Oil prices fell below $25/bbl last week as the market grappled with impact of a price war between Russia and Saudi Arabia as well as rising expectations for COVID-19 oil demand destruction. The inconvenient overlap of a demand and supply shock means the oil market will be severely oversupplied in 2Q20, so much so that some fear overwhelming storage capacity and infrastructure. Prices may need to fall far enough to encourage operators to proactively shut-in production.
But how do you make that decision?
In the simplest economic terms, this is a cost avoidance exercise: At some threshold the cost of producing an additional barrel exceeds its value. Practically, this is more complicated. There is often a cost to restarting wells (cleanouts, etc.), so operators may choose to accept some short-term pain instead over incurring additional future costs. Recovery techniques such as steam injection or water-flooding may be irreparably disrupted if the well is shut-in for prolonged periods, permanently damaging an asset.
Then there is the sticky question of variable costs. What cash outlays do you really avoid by forgoing that incremental barrel? Not the surface lease rental (unless you abandon and reclaim), maybe the labor (if the operator becomes redundant), but certainly the cost of handling produced water. A lot of this depends on the expected duration of low prices and the operational setup.
Factors like these make the shut-in decision difficult and one operators are often reluctant to make. But sometimes prices fall far enough that they do.

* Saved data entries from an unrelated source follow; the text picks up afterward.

import Summits.QuantumFields.BalabanUV.T4Continuum.Support.UrsellActivityNorm
import Summits.QuantumFields.BalabanUV.T4Continuum.Support.B13StepOfRecord

/-!
# NE5 ∕ U3 — convergence of the ORDERED series (2.13), part 6: ON BAŁABAN's CARRIERS OF RECORD — the geometric side DISCHARGED
# BY NAME; row O1-d3's `ClassBound`∕`TermRep` for the step model of record modulo EXACTLY a (2.38)-shape activity majorant

Cell `pub-balaban`, unit `b2b-balaban-t4-ne5-formalise-leaf-08` (NE5 formalisation swarm, LEAF PROVER 08; row O1-d2 follower (iii);
parts 1–5 = `Support/UrsellTreeSum` p208810, `UrsellSeriesBound` p209076, `UrsellTermBudget` p209547 (+`Levels` p209760), `UrsellTermDecay`
p209970, `UrsellActivityNorm`).  Summits-side NEW WORK under the LEAN PLACEMENT RULE (cell bookkeeping).  HONEST FRAMING: rung (B)+1 of the
FINITE-VOLUME T⁴ continuum programme — NOT infinite volume, NOT a mass gap, NOT the Clay problem, NOT a proof of NE5.  HONEST DEPENDENCY
(cell line, verbatim): continuum YM on T⁴ ⇐ BetaPertH ∧ nine spine estimates (0/9 proved); BetaPertH ⇐ (D1) ∧ (D4) ∧ CAP+tail; G-an2-4
gates asym, D1 and NE2/3/4.

WHAT.  Part 5's `classBound_b13_of_printedShapes` ∕ `termRep_b13_of_printedShapes` hold for ANY domain geometry satisfying the displayed
shapes (1.26), (2.30), (2.27) and a footprint-local reach.  On Bałaban's carriers of record (`R : B13Carriers.TwoRuns`) with route P2's
geometry of record `B13DomainGeometryTR.domainGeometry R` these five geometric inputs are THEOREMS of the tree (P2, p207848 lineage):
`loc_b13`, `reach_b13` (ν = 9), `ineq126_level` (κ₀ = 64·log 162, K₀ = K₀(64, 8)), `volBound_level` (c₁ = 64), `ineq227_level` (c = 5)
— transported from `TreeLengthTorusGeometry.tgeometry 4 N`.  THIS FILE plugs them in:
* **`classBound_b13_of_record`** ∕ **`termRep_b13_of_record`** — for ANY inner data `D` and ANY step model whose output is the B13 series
  on the labels of record: a displayed nonnegative termwise activity majorant `𝒜 k g U` at the class points with (2.38)-SHAPE level sums
  `actSum(𝒜 k g U)(Z) ≤ ε·e^{−R d(Z)}`, the rate split `κ + 64·log 162 + 64 ≤ R` and the SMALLNESS `4·9·Φ′ < 1`, `Φ′ = ε e^{5κ} e^{64} K₀(64,8)`
  ⟹ `ClassBound M K W κ (Φ′/(1 − 36Φ′))` (and `TermRep` from `64·log 162 + 64 ≤ R`, `36·ε e^{64} K₀ < 1`);
* **`classBound_stepOfRecord`** ∕ **`termRep_stepOfRecord`** — the same for O1-e's STEP MODEL OF RECORD `B13StepOfRecord.step S E₀ cB`
  (`hM := rfl` by `step_Out`; inner data `b13InnerData R`, activity slot `S.act`).
So for the model of record, row O1-d3's two binders are theorems modulo ONE displayed one-run input of the PRINTED kind: a termwise
majorant of the (2.14)-activity slot `S.act` whose level sums obey [Balaban1988RG2Cluster] Lemma 3 (2.38) p. 20 (*"|H(Z)| ≤ … exp(−κ
d_k(Z))"*, locator only) with a rate `R ≥ κ + 64·log 162 + 64` and `ε` small — supplier: rows NE2∕NE3 (the analytic estimates of [II]
§2–§3), NOT this crew.  The numerical constants are the tree's (GAPS G-B13-07 repaired (2.30); K₀ of `B12TreeDecay`), not the paper's.
No definitions; 0 sorry; axioms ⊆ {propext, Classical.choice, Quot.sound}.
-/

noncomputable section

open scoped BigOperators

namespace Summit.QuantumFields.BalabanUV.T4Continuum.UrsellOfRecord

open Literature.MathematicalPhysics.QuantumFieldTheory.Balaban1983to89
open Literature.MathematicalPhysics.QuantumFieldTheory.Balaban1983to89.T4InputCauchyRateData (StepModel)
open Literature.MathematicalPhysics.QuantumFieldTheory.Balaban1983to89.T4InputCauchyRateSpecies (ClassBound)
open Literature.MathematicalPhysics.QuantumFieldTheory.Balaban1983to89.T4InputCauchyRateTermwise (TermRep)
open Summit.QuantumFields.BalabanUV.T4Continuum.B13Carriers (TwoRuns)
open Summit.QuantumFields.BalabanUV.T4Continuum.B13OpDatum (OpDatum)
open Summit.QuantumFields.BalabanUV.T4Continuum.B13StepTermLabels (TermIdx InnerLabel InnerData)
open Summit.QuantumFields.BalabanUV.T4Continuum.B13StepTermFamily (term out)
open Summit.QuantumFields.BalabanUV.T4Continuum.B13StepTermSocket (labelsIndexing touchInc)
open Summit.QuantumFields.BalabanUV.T4Continuum.B13InnerData (Bnd b13InnerData)
open Summit.QuantumFields.BalabanUV.T4Continuum.B13DomainGeometryTR (domainGeometry loc_b13 reach_b13 ineq126_level volBound_level
  ineq227_level)
open Summit.QuantumFields.BalabanUV.T4Continuum.B13StepOfRecord (Slots step)
open Summit.QuantumFields.BalabanUV.T4Continuum.UrsellTreeSum (ind)
open Summit.QuantumFields.BalabanUV.T4Continuum.UrsellTermBudget (actSum)
open Summit.QuantumFields.BalabanUV.T4Continuum.UrsellActivityNorm (classBound_b13_of_printedShapes termRep_b13_of_printedShapes)

variable {G : Type} [GaugeGroup G] (R : TwoRuns G)

/-! ## §1 Any step model on the labels of record -/

section AnyModel

variable {Bd : Type*} [DecidableEq Bd] (D : InnerData R.carriers Bd)
  {Op Hist : Type*} [NormedAddCommGroup Op] [NormedSpace ℂ Op] [NormedAddCommGroup Hist] [NormedSpace ℂ Hist]

/-- [folklore] **`ClassBound` WITH RATE ON THE CARRIERS OF RECORD, modulo a (2.38)-shape activity majorant.**  Geometry of record
`B13DomainGeometryTR.domainGeometry R`; the five geometric inputs of part 5 are P2's theorems `loc_b13`, `reach_b13`, `ineq126_level`,
`volBound_level`, `ineq227_level` BY NAME. -/
theorem classBound_b13_of_record (act : R.carriers.Dom → InnerLabel R.carriers.Dom Bd → Op → Hist → ℂ)
    {M : StepModel R.carriers Op Hist}
    (hM : ∀ k o h X, M.Out k o h X = out (labelsIndexing (domainGeometry R) D) (touchInc (domainGeometry R)) act k o h X)
    {K : ℕ → (ℕ → ℝ) → R.carriers.BgB → Set (Op × Hist)} {W : Set (ℕ → ℝ)}
    {𝒜 : ℕ → (ℕ → ℝ) → R.carriers.BgB → R.carriers.Dom → InnerLabel R.carriers.Dom Bd → ℝ} {ε Rt κ : ℝ} (hε : 0 ≤ ε) (hκ : 0 ≤ κ)
    (hR : κ + 64 * Real.log 162 + 64 ≤ Rt)
    (hsmall : 4 * 9 * (ε * Real.exp (κ * 5) * Real.exp 64 * B12TreeDecay.K₀ (4 * 2 ^ 4) (2 * 4)) < 1)
    (hA : ∀ k, ∀ g ∈ W, ∀ (U : R.carriers.BgB) (q : Op × Hist), q ∈ K k g U → ∀ X : R.carriers.Dom, R.carriers.scale X = k →
      ∀ i : TermIdx R.carriers.Dom Bd, (labelsIndexing (domainGeometry R) D).Rel k i X →
        ∀ m, ‖act ((labelsIndexing (domainGeometry R) D).poly i m) ((labelsIndexing (domainGeometry R) D).lab i m) q.1 q.2‖ ≤
          𝒜 k g U ((labelsIndexing (domainGeometry R) D).poly i m) ((labelsIndexing (domainGeometry R) D).lab i m))
    (hA0 : ∀ k g U Z ℓ, 0 ≤ 𝒜 k g U Z ℓ)
    (h238 : ∀ k, ∀ g ∈ W, ∀ (U : R.carriers.BgB), ∀ Z ∈ R.domAt k, actSum D (𝒜 k g U) k Z ≤ ε * Real.exp (-(Rt * R.carriers.d Z))) :
    ClassBound M K W κ ((ε * Real.exp (κ * 5) * Real.exp 64 * B12TreeDecay.K₀ (4 * 2 ^ 4) (2 * 4)) /
      (1 - 4 * 9 * (ε * Real.exp (κ * 5) * Real.exp 64 * B12TreeDecay.K₀ (4 * 2 ^ 4) (2 * 4)))) :=
  classBound_b13_of_printedShapes (domainGeometry R) D act hM hε hκ (by norm_num) (B12TreeDecay.K₀_pos _ _).le (by norm_num) hR
    hsmall hA hA0 h238 ineq126_level volBound_level ineq227_level B13DomainGeometryTR.reach (fun Z Z' h => loc_b13 Z Z' h) reach_b13

/-- [folklore] **`TermRep` ON THE CARRIERS OF RECORD, modulo a (2.38)-shape activity majorant** (no rate: `64·log 162 + 64 ≤ R`,
smallness `4·9·(ε e^{64} K₀) < 1`). -/
theorem termRep_b13_of_record (act : R.carriers.Dom → InnerLabel R.carriers.Dom Bd → Op → Hist → ℂ)
    {M : StepModel R.carriers Op Hist}
    (hM : ∀ k o h X, M.Out k o h X = out (labelsIndexing (domainGeometry R) D) (touchInc (domainGeometry R)) act k o h X)
    {K : ℕ → (ℕ → ℝ) → R.carriers.BgB → Set (Op × Hist)} {W : Set (ℕ → ℝ)}
    {𝒜 : ℕ → (ℕ → ℝ) → R.carriers.BgB → R.carriers.Dom → InnerLabel R.carriers.Dom Bd → ℝ} {ε Rt : ℝ} (hε : 0 ≤ ε)
    (hR : 64 * Real.log 162 + 64 ≤ Rt) (hsmall : 4 * 9 * (ε * Real.exp 64 * B12TreeDecay.K₀ (4 * 2 ^ 4) (2 * 4)) < 1)
    (hA : ∀ k, ∀ g ∈ W, ∀ (U : R.carriers.BgB) (q : Op × Hist), q ∈ K k g U → ∀ X : R.carriers.Dom, R.carriers.scale X = k →
      ∀ i : TermIdx R.carriers.Dom Bd, (labelsIndexing (domainGeometry R) D).Rel k i X →
        ∀ m, ‖act ((labelsIndexing (domainGeometry R) D).poly i m) ((labelsIndexing (domainGeometry R) D).lab i m) q.1 q.2‖ ≤
          𝒜 k g U ((labelsIndexing (domainGeometry R) D).poly i m) ((labelsIndexing (domainGeometry R) D).lab i m))
    (hA0 : ∀ k g U Z ℓ, 0 ≤ 𝒜 k g U Z ℓ)
    (h238 : ∀ k, ∀ g ∈ W, ∀ (U : R.carriers.BgB), ∀ Z ∈ R.domAt k, actSum D (𝒜 k g U) k Z ≤ ε * Real.exp (-(Rt * R.carriers.d Z))) :
    TermRep M K (term (labelsIndexing (domainGeometry R) D) (touchInc (domainGeometry R)) act) W :=
  termRep_b13_of_printedShapes (domainGeometry R) D act hM hε (B12TreeDecay.K₀_pos _ _).le (by norm_num) hR hsmall hA hA0 h238
    ineq126_level volBound_level B13DomainGeometryTR.reach (fun Z Z' h => loc_b13 Z Z' h) reach_b13

end AnyModel

/-! ## §2 The step model of record (row O1-e, `B13StepOfRecord.step`) -/

section OfRecord

variable {R} {E IOp Hist : Type*} [NormedAddCommGroup Hist] [NormedSpace ℂ Hist] (S : Slots R E IOp Hist) (E₀ cB : ℝ)

/-- [folklore] **ROW O1-d3's `ClassBound` FOR THE STEP MODEL OF RECORD, modulo EXACTLY a (2.38)-shape termwise majorant of the activity
slot `S.act`**: `ClassBound (step S E₀ cB) K W κ (Φ′/(1 − 36Φ′))`, `Φ′ = ε e^{5κ} e^{64} K₀(64, 8)`, from `κ + 64·log 162 + 64 ≤ R` and
`4·9·Φ′ < 1` (`hM := rfl` by `B13StepOfRecord.step_Out`).  [Balaban1988RG2Cluster] Lemma 3 (2.38) p. 20 is cited as the LOCATOR of the one
displayed input; nothing of [II] is asserted. -/
theorem classBound_stepOfRecord {K : ℕ → (ℕ → ℝ) → R.carriers.BgB → Set (OpDatum E × Hist)} {W : Set (ℕ → ℝ)}
    {𝒜 : ℕ → (ℕ → ℝ) → R.carriers.BgB → R.carriers.Dom → InnerLabel R.carriers.Dom (Bnd R) → ℝ} {ε Rt κ : ℝ} (hε : 0 ≤ ε)
    (hκ : 0 ≤ κ) (hR : κ + 64 * Real.log 162 + 64 ≤ Rt)
    (hsmall : 4 * 9 * (ε * Real.exp (κ * 5) * Real.exp 64 * B12TreeDecay.K₀ (4 * 2 ^ 4) (2 * 4)) < 1)
    (hA : ∀ k, ∀ g ∈ W, ∀ (U : R.carriers.BgB) (q : OpDatum E × Hist), q ∈ K k g U → ∀ X : R.carriers.Dom, R.carriers.scale X = k →
      ∀ i : TermIdx R.carriers.Dom (Bnd R), (labelsIndexing (domainGeometry R) (b13InnerData R)).Rel k i X →
        ∀ m, ‖S.act ((labelsIndexing (domainGeometry R) (b13InnerData R)).poly i m)
            ((labelsIndexing (domainGeometry R) (b13InnerData R)).lab i m) q.1 q.2‖ ≤
          𝒜 k g U ((labelsIndexing (domainGeometry R) (b13InnerData R)).poly i m)
            ((labelsIndexing (domainGeometry R) (b13InnerData R)).lab i m))
    (hA0 : ∀ k g U Z ℓ, 0 ≤ 𝒜 k g U Z ℓ)
    (h238 : ∀ k, ∀ g ∈ W, ∀ (U : R.carriers.BgB), ∀ Z ∈ R.domAt k,
      actSum (b13InnerData R) (𝒜 k g U) k Z ≤ ε * Real.exp (-(Rt * R.carriers.d Z))) :
    ClassBound (step S E₀ cB) K W κ ((ε * Real.exp (κ * 5) * Real.exp 64 * B12TreeDecay.K₀ (4 * 2 ^ 4) (2 * 4)) /
      (1 - 4 * 9 * (ε * Real.exp (κ * 5) * Real.exp 64 * B12TreeDecay.K₀ (4 * 2 ^ 4) (2 * 4)))) :=
  classBound_b13_of_record R (b13InnerData R) S.act (M := step S E₀ cB) (fun _ _ _ _ => rfl) hε hκ hR hsmall hA hA0 h238

/-- [folklore] **ROW O1-d3's `TermRep` FOR THE STEP MODEL OF RECORD, modulo EXACTLY a (2.38)-shape termwise majorant of `S.act`.** -/
theorem termRep_stepOfRecord {K : ℕ → (ℕ → ℝ) → R.carriers.BgB → Set (OpDatum E × Hist)} {W : Set (ℕ → ℝ)}
    {𝒜 : ℕ → (ℕ → ℝ) → R.carriers.BgB → R.carriers.Dom → InnerLabel R.carriers.Dom (Bnd R) → ℝ} {ε Rt : ℝ} (hε : 0 ≤ ε)
    (hR : 64 * Real.log 162 + 64 ≤ Rt) (hsmall : 4 * 9 * (ε * Real.exp 64 * B12TreeDecay.K₀ (4 * 2 ^ 4) (2 * 4)) < 1)
    (hA : ∀ k, ∀ g ∈ W, ∀ (U : R.carriers.BgB) (q : OpDatum E × Hist), q ∈ K k g U → ∀ X : R.carriers.Dom, R.carriers.scale X = k →
      ∀ i : TermIdx R.carriers.Dom (Bnd R), (labelsIndexing (domainGeometry R) (b13InnerData R)).Rel k i X →
        ∀ m, ‖S.act ((labelsIndexing (domainGeometry R) (b13InnerData R)).poly i m)
            ((labelsIndexing (domainGeometry R) (b13InnerData R)).lab i m) q.1 q.2‖ ≤
          𝒜 k g U ((labelsIndexing (domainGeometry R) (b13InnerData R)).poly i m)
            ((labelsIndexing (domainGeometry R) (b13InnerData R)).lab i m))
    (hA0 : ∀ k g U Z ℓ, 0 ≤ 𝒜 k g U Z ℓ)
    (h238 : ∀ k, ∀ g ∈ W, ∀ (U : R.carriers.BgB), ∀ Z ∈ R.domAt k,
      actSum (b13InnerData R) (𝒜 k g U) k Z ≤ ε * Real.exp (-(Rt * R.carriers.d Z))) :
    TermRep (step S E₀ cB) K (term (labelsIndexing (domainGeometry R) (b13InnerData R)) (touchInc (domainGeometry R)) S.act) W :=
  termRep_b13_of_record R (b13InnerData R) S.act (M := step S E₀ cB) (fun _ _ _ _ => rfl) hε hR hsmall hA hA0 h238

end OfRecord

end Summit.QuantumFields.BalabanUV.T4Continuum.UrsellOfRecord

end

Wells most at risk of shut-in are those with the highest costs. Wells that produce at low rates generally incur high unit operating costs due to a fixed cost associated with operating an oil well. Wells that RSEG tags as liquids-rich gas (producing 10-40% wellhead liquids) or oil (producing 40% wellhead liquids or higher) and producing less than 50 bbl/d flowed an estimated 2.8 MMbbl/d as of December 2019. Of this, 0.65 MMbbl/d came from wells producing 5 bbl/d or less. Another 0.39 MMbbl/d was associated with wells producing 5-10 bbl/d. Wells producing 10-20 bbl/d represented 0.58 MMbbl/d, and 0.58 was generated by wells producing 10-20 bbl/d (Figure 1). Wells in these groups accounted for a combined 1.6 MMbbl/d, and we believe they are among the highest risk of shut-in if prices fall far enough and stay there long enough.